Ambas mujeres atribuían la súbita partida de José Ángel a su hábito de observar con prismáticos, sin ocultarse, a las bañistas de la piscina municipal, arguyendo, si se terciaba, que los viajeros del tiempo tienen sus propias normas y, sobre todo, que las mujeres contempladas, lejos de sentirse molestas, le mostraban gratitud.

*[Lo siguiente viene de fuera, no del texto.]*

variable (Ψ : FrakCat F V Γ nonneg β ⥤ FrakCat F V Γ nonneg β)
  (hdeg : ∀ ⦃X Y : FrakCat F V Γ nonneg β⦄ (φ : X ⟶ Y), deg (Ψ.map φ) = deg φ)
  (hlin : ∀ ⦃X Y : FrakCat F V Γ nonneg β⦄ (φ : X ⟶ Y), deg φ = 1 → fn (Ψ.map φ) = fn φ)
include hdeg hlin

/-- Post-composing with a LINEAR morphism multiplies the element of `Ψ(−)` by its (fixed) rational function.
([IUTchIII] Ex 3.6 (iii) p.108) [claim: Mochizuki2012, status: disputed] -/
theorem fn_map_comp_linear {X Z Y : FrakCat F V Γ nonneg β} (χ : X ⟶ Z) (l : Z ⟶ Y) (hl : deg l = 1) :
    fn (Ψ.map (χ ≫ l)) = fn l * fn (Ψ.map χ) := by
  rw [Functor.map_comp, fn_comp, hlin l hl, hdeg, hl, PNat.one_coe, pow_one]

/-- Pre-composing with a LINEAR morphism `(1, g)` multiplies the element of `Ψ(−)` by `g^{deg}`.
([IUTchIII] Ex 3.6 (iii) p.108) [claim: Mochizuki2012, status: disputed] -/
theorem fn_map_linear_comp {X' X Z : FrakCat F V Γ nonneg β} (l : X' ⟶ X) (hl : deg l = 1) (χ : X ⟶ Z) :
    fn (Ψ.map (l ≫ χ)) = fn (Ψ.map χ) * fn l ^ (deg χ : ℕ) := by
  rw [Functor.map_comp, fn_comp, hlin l hl, hdeg]

/-- **`Ψ` is determined by its values on unit-free arrows**: `fn Ψ(φ) = f · fn Ψ(χ)` for any factorisation
`φ = χ ≫ l` with `l` linear, `fn l = f`. ([IUTchIII] Ex 3.6 (iii) p.108) [claim: Mochizuki2012, status: disputed] -/
theorem fn_map_eq_mul_of_fac {X Z Y : FrakCat F V Γ nonneg β} (φ : X ⟶ Y) (χ : X ⟶ Z) (l : Z ⟶ Y)
    (hl : deg l = 1) (hfac : χ ≫ l = φ) : fn (Ψ.map φ) = fn l * fn (Ψ.map χ) := by
  rw [← hfac, fn_map_comp_linear Ψ hdeg hlin χ l hl]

Al parecer, dicha gratitud, que se expresó de diversas maneras, en ocasiones, muy tiernas, enconó a algunos varones, conjurados para "escarmentar al futurista ese de los cojones", según escuchó Ariadna. Esta, por otra parte, me confió que su oficio le había enseñado "la atemporal universalidad del voyerismo", del que ella no era una excepción, "aunque practicándolo con el disimulo propio de la cultura actual".

La catedrática lo tenía claro. "Por culpa de esos tarugos, he perdido a José Ángel". Así oí que se lo confesaba a un estudiante por el que se dejaba consolar, con tanta dulzura, como amargura sentía la mujer cuyo contacto me había llevado hasta allí, a la que la ausencia del prófugo le había hecho concebir esa esperanza vana que gozan las pasiones no correspondidas.